Google Cloud Professional Data Engineer — Question 292
You are building a real-time prediction engine that streams files, which may contain PII (personal identifiable information) data, into Cloud Storage and eventually into BigQuery. You want to ensure that the sensitive data is masked but still maintains referential integrity, because names and emails are often used as join keys.
How should you use the Cloud Data Loss Prevention API (DLP API) to ensure that the PII data is not accessible by unauthorized individuals?
Answer options
- A. Create a pseudonym by replacing the PII data with cryptogenic tokens, and store the non-tokenized data in a locked-down button.
- B. Redact all PII data, and store a version of the unredacted data in a locked-down bucket.
- C. Scan every table in BigQuery, and mask the data it finds that has PII.

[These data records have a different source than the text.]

import Summits.HubbardSuperconductivity.HubbardSuperconductivity.Theorems.AnisotropyChordTransferFibre3RowCXSCells
import Summits.HubbardSuperconductivity.HubbardSuperconductivity.Theorems.AnisotropyChordTransferFibre3N1RowTB064N00729

/-!
# Route `AnisotropyChord` / H0 rotor rung, LEVEL 2 row C (KT-2b), t-BLOCK `64 ≤ L ≤ 95`: the X-sum bracket of the column `ν ∈ [729, 838]/10⁶`

The L-uniform bracket of the positive Parseval sum of the phase-defect moment on p2's block cell `L2.N1.tcB064N00729` (window `K = 16`, `T = 964/100000`,
the column's certified totals `θ⁴S₂ ≤ 1225559463/200000000`, `θ⁴T10 ≤ 3826476979/1000000000`): ★ `xsTB064N00729` : `RowC.xsCellCheck 64 … (520/100) = true` — for every
`L ≥ 64` and every `ν` in the column, `XSn(L, νθ²) ≤ 520/100` (`RowC.xs_cell_sound`; exact-ℚ mirror value 5.1778; at `L₀ = 128`, `K = 32` the
same column has ≈ 4.3); one kernel `decide`; shared by all row-C cells `…RowCTFB064N00729C…` of this column.
Prover seat `hubbard-h0-rotor-p1` g32 (route lead; ruling R4-b); helper for piece A = stmt-HubbardSuperconductivity-23918 of rung 19089
(`--supports`, helper class).  Nothing here proves superconductivity in the Hubbard model; one kernel-certified piece of ONE
conditional reduction (the GM₃ ∀L certificate, Level-2 row C = KT-2b on the t-blocks `48 ≤ L < 128`, route-lead ruling R1); the rotor TARGET as
originally worded stays FALSE (g15 verdict).  Mathlib + the tree only; no sorry.  Generated by p1 g32 scratch/rowcT/mkfilesT.py.
-/

set_option linter.dupNamespace false
set_option autoImplicit false

open Literature.Analysis.ValidatedNumerics

namespace Summit.HubbardSuperconductivity.HubbardSuperconductivity.Theorems.AnisotropyChord.Transfer.Fibre3.L2.KT2b

open L2.N1

/-- ★ the X-sum bracket of the block column `tcB064N00729`: `XSn ≤ 520/100` for all `L ≥ 64`, `ν ∈ [729, 838]/10⁶`. -/
theorem xsTB064N00729 :
    RowC.xsCellCheck tcB064N00729.L0 tcB064N00729.n1 tcB064N00729.n2 tcB064N00729.νd tcB064N00729.Tn tcB064N00729.Td 1000000 tcB064N00729.bS2.2 tcB064N00729.bT10.2 ((26 : ℚ) / 5) = true := by
  decide +kernel

end Summit.HubbardSuperconductivity.HubbardSuperconductivity.Theorems.AnisotropyChord.Transfer.Fibre3.L2.KT2b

- D. Create a pseudonym by replacing PII data with a cryptographic format-preserving token.
Correct answer: D
Explanation
The correct answer is D because using a cryptographic format-preserving token allows for the masking of PII data while retaining the data's structure, essential for maintaining referential integrity. Option A is incorrect because storing non-tokenized data in any form poses a security risk. Option B does not maintain referential integrity since redacting all PII means losing essential join keys. Option C is not comprehensive, as scanning tables in BigQuery alone does not proactively protect PII as data is streamed.